**What you have to do:**
Scan the records and identify every line in which the string "SkelPhiCorridorKGReachEC" occurs, then return those lines.

**Record excerpts:**
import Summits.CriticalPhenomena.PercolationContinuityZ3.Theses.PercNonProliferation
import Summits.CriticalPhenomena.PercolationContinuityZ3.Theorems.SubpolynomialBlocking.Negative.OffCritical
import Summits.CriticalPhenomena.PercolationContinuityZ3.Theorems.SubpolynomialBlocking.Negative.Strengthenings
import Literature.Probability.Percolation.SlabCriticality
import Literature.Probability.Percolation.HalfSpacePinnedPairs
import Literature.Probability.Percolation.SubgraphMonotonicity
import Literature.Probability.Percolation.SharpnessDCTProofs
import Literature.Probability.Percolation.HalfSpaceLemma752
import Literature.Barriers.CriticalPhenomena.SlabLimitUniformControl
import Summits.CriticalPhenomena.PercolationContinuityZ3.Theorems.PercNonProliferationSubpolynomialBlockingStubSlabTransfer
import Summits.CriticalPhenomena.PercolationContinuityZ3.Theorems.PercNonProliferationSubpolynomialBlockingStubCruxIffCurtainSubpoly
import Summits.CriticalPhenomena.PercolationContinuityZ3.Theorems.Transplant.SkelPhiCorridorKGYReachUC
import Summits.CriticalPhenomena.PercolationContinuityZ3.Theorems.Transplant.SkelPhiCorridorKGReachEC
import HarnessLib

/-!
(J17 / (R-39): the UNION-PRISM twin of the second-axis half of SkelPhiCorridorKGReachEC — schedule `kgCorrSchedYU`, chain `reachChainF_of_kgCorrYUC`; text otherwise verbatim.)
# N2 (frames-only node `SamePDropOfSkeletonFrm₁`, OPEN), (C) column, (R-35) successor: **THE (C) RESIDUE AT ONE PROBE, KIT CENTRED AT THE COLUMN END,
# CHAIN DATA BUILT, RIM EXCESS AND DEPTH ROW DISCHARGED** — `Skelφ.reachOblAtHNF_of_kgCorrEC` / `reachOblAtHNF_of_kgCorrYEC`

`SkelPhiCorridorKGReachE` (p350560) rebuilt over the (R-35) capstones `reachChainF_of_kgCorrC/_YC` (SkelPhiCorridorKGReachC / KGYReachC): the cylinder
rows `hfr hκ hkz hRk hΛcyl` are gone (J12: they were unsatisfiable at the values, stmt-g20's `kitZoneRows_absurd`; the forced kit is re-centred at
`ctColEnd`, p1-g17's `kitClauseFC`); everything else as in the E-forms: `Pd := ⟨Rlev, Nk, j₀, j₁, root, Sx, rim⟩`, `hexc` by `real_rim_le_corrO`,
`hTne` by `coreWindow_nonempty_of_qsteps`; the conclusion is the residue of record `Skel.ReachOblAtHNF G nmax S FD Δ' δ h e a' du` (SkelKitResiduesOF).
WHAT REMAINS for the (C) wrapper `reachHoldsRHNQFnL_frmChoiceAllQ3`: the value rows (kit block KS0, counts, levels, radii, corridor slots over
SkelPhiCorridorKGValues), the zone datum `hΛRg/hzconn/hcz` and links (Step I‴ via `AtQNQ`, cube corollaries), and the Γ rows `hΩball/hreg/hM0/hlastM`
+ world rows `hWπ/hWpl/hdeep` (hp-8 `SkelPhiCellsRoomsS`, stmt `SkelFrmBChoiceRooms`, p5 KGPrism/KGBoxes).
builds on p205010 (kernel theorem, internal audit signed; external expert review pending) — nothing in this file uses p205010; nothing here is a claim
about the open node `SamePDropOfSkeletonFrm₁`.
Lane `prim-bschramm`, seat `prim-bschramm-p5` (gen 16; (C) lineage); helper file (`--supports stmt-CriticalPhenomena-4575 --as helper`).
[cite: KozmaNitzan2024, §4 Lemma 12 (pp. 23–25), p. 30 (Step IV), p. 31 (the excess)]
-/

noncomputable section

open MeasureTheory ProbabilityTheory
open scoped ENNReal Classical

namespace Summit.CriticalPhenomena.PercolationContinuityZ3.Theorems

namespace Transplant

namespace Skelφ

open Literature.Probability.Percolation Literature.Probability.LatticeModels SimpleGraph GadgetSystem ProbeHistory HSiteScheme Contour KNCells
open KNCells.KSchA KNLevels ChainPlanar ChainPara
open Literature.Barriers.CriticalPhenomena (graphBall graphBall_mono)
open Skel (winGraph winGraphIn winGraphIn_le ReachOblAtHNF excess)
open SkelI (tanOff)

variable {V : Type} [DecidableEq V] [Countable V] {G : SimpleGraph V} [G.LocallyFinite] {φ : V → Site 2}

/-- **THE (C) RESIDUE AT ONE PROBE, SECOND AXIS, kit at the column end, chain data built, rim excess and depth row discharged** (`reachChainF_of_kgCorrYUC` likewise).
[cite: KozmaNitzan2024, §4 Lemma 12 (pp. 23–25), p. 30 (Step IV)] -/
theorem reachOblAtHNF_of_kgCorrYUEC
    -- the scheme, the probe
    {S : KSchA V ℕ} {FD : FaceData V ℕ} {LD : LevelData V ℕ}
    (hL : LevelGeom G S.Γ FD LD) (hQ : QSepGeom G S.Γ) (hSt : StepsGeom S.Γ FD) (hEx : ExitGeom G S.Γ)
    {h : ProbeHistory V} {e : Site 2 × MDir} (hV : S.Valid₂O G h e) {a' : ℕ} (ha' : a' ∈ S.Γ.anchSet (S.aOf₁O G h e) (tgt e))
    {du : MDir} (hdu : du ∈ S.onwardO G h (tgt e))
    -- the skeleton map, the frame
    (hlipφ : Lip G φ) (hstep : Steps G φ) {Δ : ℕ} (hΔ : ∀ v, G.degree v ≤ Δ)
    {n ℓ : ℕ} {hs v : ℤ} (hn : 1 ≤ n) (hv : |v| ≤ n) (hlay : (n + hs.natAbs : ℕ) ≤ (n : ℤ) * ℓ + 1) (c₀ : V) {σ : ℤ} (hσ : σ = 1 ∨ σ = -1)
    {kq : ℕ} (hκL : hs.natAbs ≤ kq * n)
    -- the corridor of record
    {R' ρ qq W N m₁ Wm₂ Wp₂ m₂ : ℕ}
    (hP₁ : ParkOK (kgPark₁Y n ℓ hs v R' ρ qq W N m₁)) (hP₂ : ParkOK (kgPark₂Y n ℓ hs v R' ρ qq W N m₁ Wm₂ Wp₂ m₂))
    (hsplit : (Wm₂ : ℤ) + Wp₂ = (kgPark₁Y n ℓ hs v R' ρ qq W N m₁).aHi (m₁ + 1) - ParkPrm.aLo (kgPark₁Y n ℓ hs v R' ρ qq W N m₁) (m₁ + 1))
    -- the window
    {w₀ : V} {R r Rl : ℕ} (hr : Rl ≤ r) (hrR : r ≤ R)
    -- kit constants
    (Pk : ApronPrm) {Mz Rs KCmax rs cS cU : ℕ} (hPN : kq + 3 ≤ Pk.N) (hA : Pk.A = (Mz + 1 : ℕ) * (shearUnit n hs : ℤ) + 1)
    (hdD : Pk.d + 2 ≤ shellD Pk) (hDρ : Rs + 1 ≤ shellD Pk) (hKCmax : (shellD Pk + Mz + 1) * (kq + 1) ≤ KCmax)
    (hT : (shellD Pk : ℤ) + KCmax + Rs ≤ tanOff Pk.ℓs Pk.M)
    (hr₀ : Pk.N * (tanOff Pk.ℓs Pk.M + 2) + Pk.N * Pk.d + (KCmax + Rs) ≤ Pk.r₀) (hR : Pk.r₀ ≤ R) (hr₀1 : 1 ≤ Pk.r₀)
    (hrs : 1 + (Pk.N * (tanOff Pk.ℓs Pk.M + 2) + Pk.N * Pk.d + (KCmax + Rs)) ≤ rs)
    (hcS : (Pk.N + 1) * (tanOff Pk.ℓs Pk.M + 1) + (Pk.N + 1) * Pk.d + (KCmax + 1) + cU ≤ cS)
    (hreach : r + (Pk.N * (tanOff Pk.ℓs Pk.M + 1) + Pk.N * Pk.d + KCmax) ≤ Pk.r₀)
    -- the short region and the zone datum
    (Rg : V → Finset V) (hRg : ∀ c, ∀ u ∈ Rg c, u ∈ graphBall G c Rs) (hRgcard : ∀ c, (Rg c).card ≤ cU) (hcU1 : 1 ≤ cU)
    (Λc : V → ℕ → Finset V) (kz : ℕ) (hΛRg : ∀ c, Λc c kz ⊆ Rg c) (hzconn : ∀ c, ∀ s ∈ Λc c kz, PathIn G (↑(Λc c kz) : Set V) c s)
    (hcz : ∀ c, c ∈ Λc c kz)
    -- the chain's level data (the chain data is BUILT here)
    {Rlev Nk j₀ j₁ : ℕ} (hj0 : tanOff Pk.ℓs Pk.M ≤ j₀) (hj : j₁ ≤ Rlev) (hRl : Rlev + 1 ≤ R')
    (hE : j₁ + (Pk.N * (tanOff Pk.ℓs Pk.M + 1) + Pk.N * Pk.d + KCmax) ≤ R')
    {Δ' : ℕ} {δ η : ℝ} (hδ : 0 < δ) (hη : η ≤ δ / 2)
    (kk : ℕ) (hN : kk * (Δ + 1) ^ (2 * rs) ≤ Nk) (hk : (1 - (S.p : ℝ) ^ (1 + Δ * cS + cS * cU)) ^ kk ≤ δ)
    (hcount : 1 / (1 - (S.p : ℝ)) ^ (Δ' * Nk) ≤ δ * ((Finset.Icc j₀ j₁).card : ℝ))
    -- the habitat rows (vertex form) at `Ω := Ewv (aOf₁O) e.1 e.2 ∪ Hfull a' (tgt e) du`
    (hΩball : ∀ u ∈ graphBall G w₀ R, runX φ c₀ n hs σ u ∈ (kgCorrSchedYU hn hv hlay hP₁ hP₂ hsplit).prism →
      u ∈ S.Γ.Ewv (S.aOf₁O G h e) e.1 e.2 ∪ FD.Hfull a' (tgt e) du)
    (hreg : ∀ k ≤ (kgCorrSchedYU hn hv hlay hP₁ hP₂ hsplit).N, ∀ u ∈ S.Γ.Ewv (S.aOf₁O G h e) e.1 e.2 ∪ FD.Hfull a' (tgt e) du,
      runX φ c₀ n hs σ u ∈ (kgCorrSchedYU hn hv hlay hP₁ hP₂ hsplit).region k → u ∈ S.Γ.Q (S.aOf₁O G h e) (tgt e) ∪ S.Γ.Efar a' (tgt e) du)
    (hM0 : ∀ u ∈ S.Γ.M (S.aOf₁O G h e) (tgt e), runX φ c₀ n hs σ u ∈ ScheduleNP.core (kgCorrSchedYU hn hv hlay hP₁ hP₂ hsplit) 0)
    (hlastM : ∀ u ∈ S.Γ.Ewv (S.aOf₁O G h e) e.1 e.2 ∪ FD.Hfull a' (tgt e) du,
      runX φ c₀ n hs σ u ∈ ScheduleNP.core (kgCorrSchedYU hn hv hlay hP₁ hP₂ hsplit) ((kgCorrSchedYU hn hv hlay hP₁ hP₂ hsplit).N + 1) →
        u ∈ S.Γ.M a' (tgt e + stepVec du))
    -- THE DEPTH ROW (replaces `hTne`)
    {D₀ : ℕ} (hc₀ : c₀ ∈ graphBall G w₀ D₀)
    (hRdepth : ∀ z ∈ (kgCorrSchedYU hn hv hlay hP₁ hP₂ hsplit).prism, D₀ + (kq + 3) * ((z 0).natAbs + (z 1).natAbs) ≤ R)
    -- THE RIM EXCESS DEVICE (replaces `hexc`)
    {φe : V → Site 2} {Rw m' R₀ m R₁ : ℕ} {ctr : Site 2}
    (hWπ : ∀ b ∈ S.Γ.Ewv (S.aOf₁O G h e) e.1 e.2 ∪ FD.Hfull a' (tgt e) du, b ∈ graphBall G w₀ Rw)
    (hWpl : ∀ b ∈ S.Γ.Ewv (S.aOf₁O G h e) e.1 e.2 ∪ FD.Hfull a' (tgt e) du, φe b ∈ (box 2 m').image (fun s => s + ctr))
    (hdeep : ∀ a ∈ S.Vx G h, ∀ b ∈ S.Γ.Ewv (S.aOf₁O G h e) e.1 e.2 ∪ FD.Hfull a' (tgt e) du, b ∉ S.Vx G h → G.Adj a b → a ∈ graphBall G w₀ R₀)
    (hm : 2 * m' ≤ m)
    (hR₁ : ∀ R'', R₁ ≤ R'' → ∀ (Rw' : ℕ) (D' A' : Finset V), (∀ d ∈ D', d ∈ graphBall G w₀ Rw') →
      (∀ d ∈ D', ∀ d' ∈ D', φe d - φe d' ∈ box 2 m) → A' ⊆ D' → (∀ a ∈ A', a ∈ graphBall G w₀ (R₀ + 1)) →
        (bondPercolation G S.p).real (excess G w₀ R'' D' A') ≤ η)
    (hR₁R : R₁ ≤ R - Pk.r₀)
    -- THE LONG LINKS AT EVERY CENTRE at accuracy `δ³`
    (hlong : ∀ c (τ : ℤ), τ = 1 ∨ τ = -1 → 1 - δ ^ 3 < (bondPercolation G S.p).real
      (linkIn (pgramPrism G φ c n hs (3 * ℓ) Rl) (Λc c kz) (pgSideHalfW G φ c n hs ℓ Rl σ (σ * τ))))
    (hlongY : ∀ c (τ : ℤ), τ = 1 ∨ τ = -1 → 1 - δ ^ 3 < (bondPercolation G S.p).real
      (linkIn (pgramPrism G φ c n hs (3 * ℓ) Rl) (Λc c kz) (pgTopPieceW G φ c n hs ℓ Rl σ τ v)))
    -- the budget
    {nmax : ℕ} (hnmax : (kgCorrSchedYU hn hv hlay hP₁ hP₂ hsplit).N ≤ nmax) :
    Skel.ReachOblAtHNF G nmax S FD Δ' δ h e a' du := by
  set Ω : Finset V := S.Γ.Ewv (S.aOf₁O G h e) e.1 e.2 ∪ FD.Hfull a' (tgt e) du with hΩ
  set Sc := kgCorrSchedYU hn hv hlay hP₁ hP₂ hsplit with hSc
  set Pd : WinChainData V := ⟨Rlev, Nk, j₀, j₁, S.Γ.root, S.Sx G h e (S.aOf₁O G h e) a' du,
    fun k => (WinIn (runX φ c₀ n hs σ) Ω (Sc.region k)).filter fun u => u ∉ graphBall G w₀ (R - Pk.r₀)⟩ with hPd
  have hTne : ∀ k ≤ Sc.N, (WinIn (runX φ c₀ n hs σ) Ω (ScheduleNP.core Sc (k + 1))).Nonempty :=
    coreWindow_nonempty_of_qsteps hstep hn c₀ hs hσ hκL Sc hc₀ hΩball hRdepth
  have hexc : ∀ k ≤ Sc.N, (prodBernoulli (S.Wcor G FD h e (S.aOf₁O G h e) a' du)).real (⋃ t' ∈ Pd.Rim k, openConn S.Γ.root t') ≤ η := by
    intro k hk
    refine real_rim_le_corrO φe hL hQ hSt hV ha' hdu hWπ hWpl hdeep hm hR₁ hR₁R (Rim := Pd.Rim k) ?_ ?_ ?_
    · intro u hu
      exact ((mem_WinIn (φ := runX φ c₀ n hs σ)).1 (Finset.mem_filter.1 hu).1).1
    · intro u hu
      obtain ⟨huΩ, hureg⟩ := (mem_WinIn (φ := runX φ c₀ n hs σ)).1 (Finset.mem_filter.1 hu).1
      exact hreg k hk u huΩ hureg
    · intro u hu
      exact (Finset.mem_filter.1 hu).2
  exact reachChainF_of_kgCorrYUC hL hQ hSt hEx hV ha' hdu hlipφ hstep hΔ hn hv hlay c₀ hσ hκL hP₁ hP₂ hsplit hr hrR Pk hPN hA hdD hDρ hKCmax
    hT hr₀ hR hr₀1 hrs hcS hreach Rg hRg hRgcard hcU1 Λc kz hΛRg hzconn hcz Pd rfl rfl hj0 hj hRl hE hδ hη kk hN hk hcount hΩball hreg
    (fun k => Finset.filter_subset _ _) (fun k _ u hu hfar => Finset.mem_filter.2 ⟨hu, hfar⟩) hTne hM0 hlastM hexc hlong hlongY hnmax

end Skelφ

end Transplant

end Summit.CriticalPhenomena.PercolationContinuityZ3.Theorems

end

**Result for this task:**
import Summits.CriticalPhenomena.PercolationContinuityZ3.Theorems.Transplant.SkelPhiCorridorKGReachEC
(J17 / (R-39): the UNION-PRISM twin of the second-axis half of SkelPhiCorridorKGReachEC — schedule `kgCorrSchedYU`, chain `reachChainF_of_kgCorrYUC`; text otherwise verbatim.)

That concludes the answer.